▶ _Task statement_: Restrict the output to the lines below starting at the one that contains "# every truncation" and ending at the one that contains "# collar socket", and restate them word for word, both ends included.

▶ _Extracted information_:
import Literature.MathematicalPhysics.QuantumFieldTheory.Balaban1983to89.B9Thm311PerMemberCubeZdTouching
import Literature.MathematicalPhysics.QuantumFieldTheory.Balaban1983to89.B9SupplySockB9P3ZdAtHermInAk
import Literature.MathematicalPhysics.QuantumFieldTheory.Balaban1983to89.B8Prop6OfThm4

/-!
# `Balaban1983to89.B9Thm311InvAtHIWitnessCubeZd` — [Balaban1985BackgroundPropagators] (3.27) p. 395 ∕ Thm 3.11 p. 416 ∕ [Balaban1985RegularSpaces] (1.58) p. 86:
# THE JUNCTION'S (3.27) BINDER INHABITED AT `m ≥ 1` — `InvAtHI L (withGopZdH (opsAllZd τ L (cubeLamBP …) ops₀)) aI M i m` HOLDS at every cube member,
# every truncation `m ≤ k`, for the GENUINE `G_𝔤(U₀) = (□₀Δ_a(U₀)□₀)⁻¹` of the genuine four-letter `Δ_a`, with a member-dependent `aI > 0`; and the β
# collar socket at the member for that record with the (3.27), Δ′, Landau and averaging binders ALL DISCHARGED (displayed: the dictionary, Prop. 6, Thm 3.3)

statement-level skeleton of published theorems with citation tags; proofs where landed; nothing here is a claim about the
Yang–Mills mass gap

`[Balaban1985BackgroundPropagators]` ("B9", CMP **99** (1985) 389–434; journal page = PDF page + 388): (3.27) p. 395 («G(U) = (Ω₀Δ_aΩ₀)⁻¹ … Dirichlet
boundary conditions on Ω₀ᶜ»), Thm 3.11 p. 416 («the operators … Δ_a, G are positive definite»), (3.26) p. 395, (3.69) p. 404, (3.16) p. 393, (3.20)–(3.25)
p. 394, Thm 3.3 p. 399, (3.47) p. 398.  `[Balaban1985RegularSpaces]` ("B8", CMP **99** (1985) 75–102): (1.7) p. 77, (1.33) p. 82, (1.58)–(1.59) p. 86
(«Theorem 3.3 of [4] implies the bounds (1.59)»), Prop. 6, (1.131) p. 99 (the cube member).  `[Balaban1984PropagatorsII]` (2.3) p. 224 (print's class of
averaging bonds, here `cubeLamBP`).

CITATION HEADER ∕ WHY THIS FILE (cell `pub-ymgap`, HUMAN RULING D-0062; seat `pub-ymgap-dag-n06-b` (g20), binder∕letter owner of the junction J-N06→N05).
The ten At-binders of this lineage's member suppliers (`B9SupplySockB9P3ZdAt*`) are HYPOTHESES on an operator record; referee ref-A's standing A6 question
(WATCH-JSAT, READ-4∕21, g5) is whether they are jointly INHABITED by the genuine operators of [B9] Sect. A.  At `m = 0` this lineage witnessed them with
model operators (`…UnivWitness`, `…Beta`, `…Gamma`); at `m ≥ 1` the (3.27) slot needs the genuine `G(U₀)` = Theorem 3.11 (g12: «N06 object layer, XL»).
With the per-member Theorem 3.11 now in the datum's currency (`B9Thm311PerMemberCubeZdTouching`, g20) and the binder re-keyed to that currency
(`B9SupplySockB9P3ZdAtHermInAk.InvAtHI`, g20), THIS FILE closes the slot PER MEMBER: §2 ★★★ `invAtHI_withGopZdH_opsAllZd_cube` — at every cube member,
every `m ≤ k`, `∃ aI > 0` with `InvAtHI L (withGopZdH (opsAllZd τ L (cubeLamBP …) ops₀)) aI M i m` (dag-n06-w4 g2∕this seat g18: `withGopZdH` puts
`G_𝔤 := (□₀Δ_a(U₀)□₀)⁻¹` into the record's `Gop` slot; `opsAllZd` = the genuine `Δ′` (dag-n06-w2), `D R(U₀) 𝟙 D*` (dag-n06-w4), `Q*aQ` (this seat g17∕g19)
on the base record `ops₀`).  §3 then runs the β collar-socket member supplier `sockB9P3D4γIHI_at` at that record with `hinv` (this file), `hcurv`
(`curvAtInAk_opsAllZd`, dag-n06-w2∕w4), `hlan` (`landauAt_opsAllZd`, dag-n06-w4), `havg` (`avgAtγ_opsAllZd_cubeLamBP`, g19 EDITION P₀), `hsee`, `Margin2`
DISCHARGED BY NAME: ★★★ `sockB9P3D4γ_withGopZdH_opsAllZd_cube` — the four-line collar socket `SockB9P3D4β` at the member for the genuine record, GIVEN
ONLY the dictionary `DictAt`, Prop. 6 `Prop6At` and Theorem 3.3's (3.42)∕(3.47) block for `G_𝔤(U₀)` at the frame (N06's analytic content proper).

WHAT IS PROVED (kernel, 0 sorry, 0 def; no `instance`, no `notation`).
* §1 `curvAtInAk_withGopZdH_iff` ∕ `landauAt_withGopZdH_iff` ∕ `avgAtγ_withGopZdH_iff` (the co-letter binders do not read `Gop`: `Iff.rfl`).
* §2 ★★★ `invAtHI_withGopZdH_opsAllZd_cube`; `exists_datum_inAk` (A6: for every `α₀ > 0` the flat background is a unitary datum of `𝔄_m({□_j}, α₀)` —
  the binder's hypothesis set is met); ★★ `invAtHI_withGopZdH_opsAllZd_cube_apply` (the unfolded reading: `α₀ ≤ aI`, `U₀ ∈ 𝔄_m(α₀)` unitary, Hermitian
  `A ∈ E(□₀)`, `J = Δ_a(U₀)A` on the bonds of `□₀` ⟹ `G_𝔤(U₀)J = A`).
* §3 ★★★ `sockB9P3D4γ_withGopZdH_opsAllZd_cube` — `∃ aI > 0`, `SockB9P3D4β L B₀′ B_∂ cP i.η m i.Ω i.Λs (cubeLamBP …)` with `B₀′ = max{1, 2B₀max{1,q}}`,
  `B_∂ = (20d+2)B₀′`, `q = qQ d L Cτ β_τ 1`, `cP = min{1∕16, c₆∕M, a₀∕(K₆M), a₃∕(K₆M), aI, 1∕(2B₀·14(d−1)·M+1)}`, from `hdict`, `hP6`, `h33U` alone.

HONEST SCOPE ∕ A6.  By-name composition; `aI` EXISTENTIAL and MEMBER-DEPENDENT (compactness∕continuity — print's uniform `α₀′, M₀` of Thm 3.11 rest on
Thm 3.3 and (3.115), not proved), so the FAMILY binder `∀ M j m, InvAtHI … aI M (ι j) m` with one `aI` is witnessed here only member by member (uniformly
on finite index families by `min`); the displayed `hdict`∕`hP6`∕`h33U` are NOT discharged (Thm 3.3 = N06's node content; `Prop6At` = dag-n05-e's); `a₃`
now only feeds `LandauAt`'s idle guard; no bound on `G_𝔤`; count-neutral helper of K1⁷ (`--supports stmt-QuantumFields-20542`); N05∕N06 NOT discharged;
one finite `𝕋⁴` programme at fixed `ε`, Bałaban as printed; R4 closes only the conditional finite-`𝕋⁴` rung `BalabanLadder.UV` — nothing continuum ∕ `ℝ⁴`
∕ OS ∕ mass gap ∕ Clay.  Unit `pub-ymgap-dag-n06-b` (g20), 2026-08-28.
-/

noncomputable section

▶ _Answer to this task_:
# every truncation `m ≤ k`, for the GENUINE `G_𝔤(U₀) = (□₀Δ_a(U₀)□₀)⁻¹` of the genuine four-letter `Δ_a`, with a member-dependent `aI > 0`; and the β
# collar socket at the member for that record with the (3.27), Δ′, Landau and averaging binders ALL DISCHARGED (displayed: the dictionary, Prop. 6, Thm 3.3)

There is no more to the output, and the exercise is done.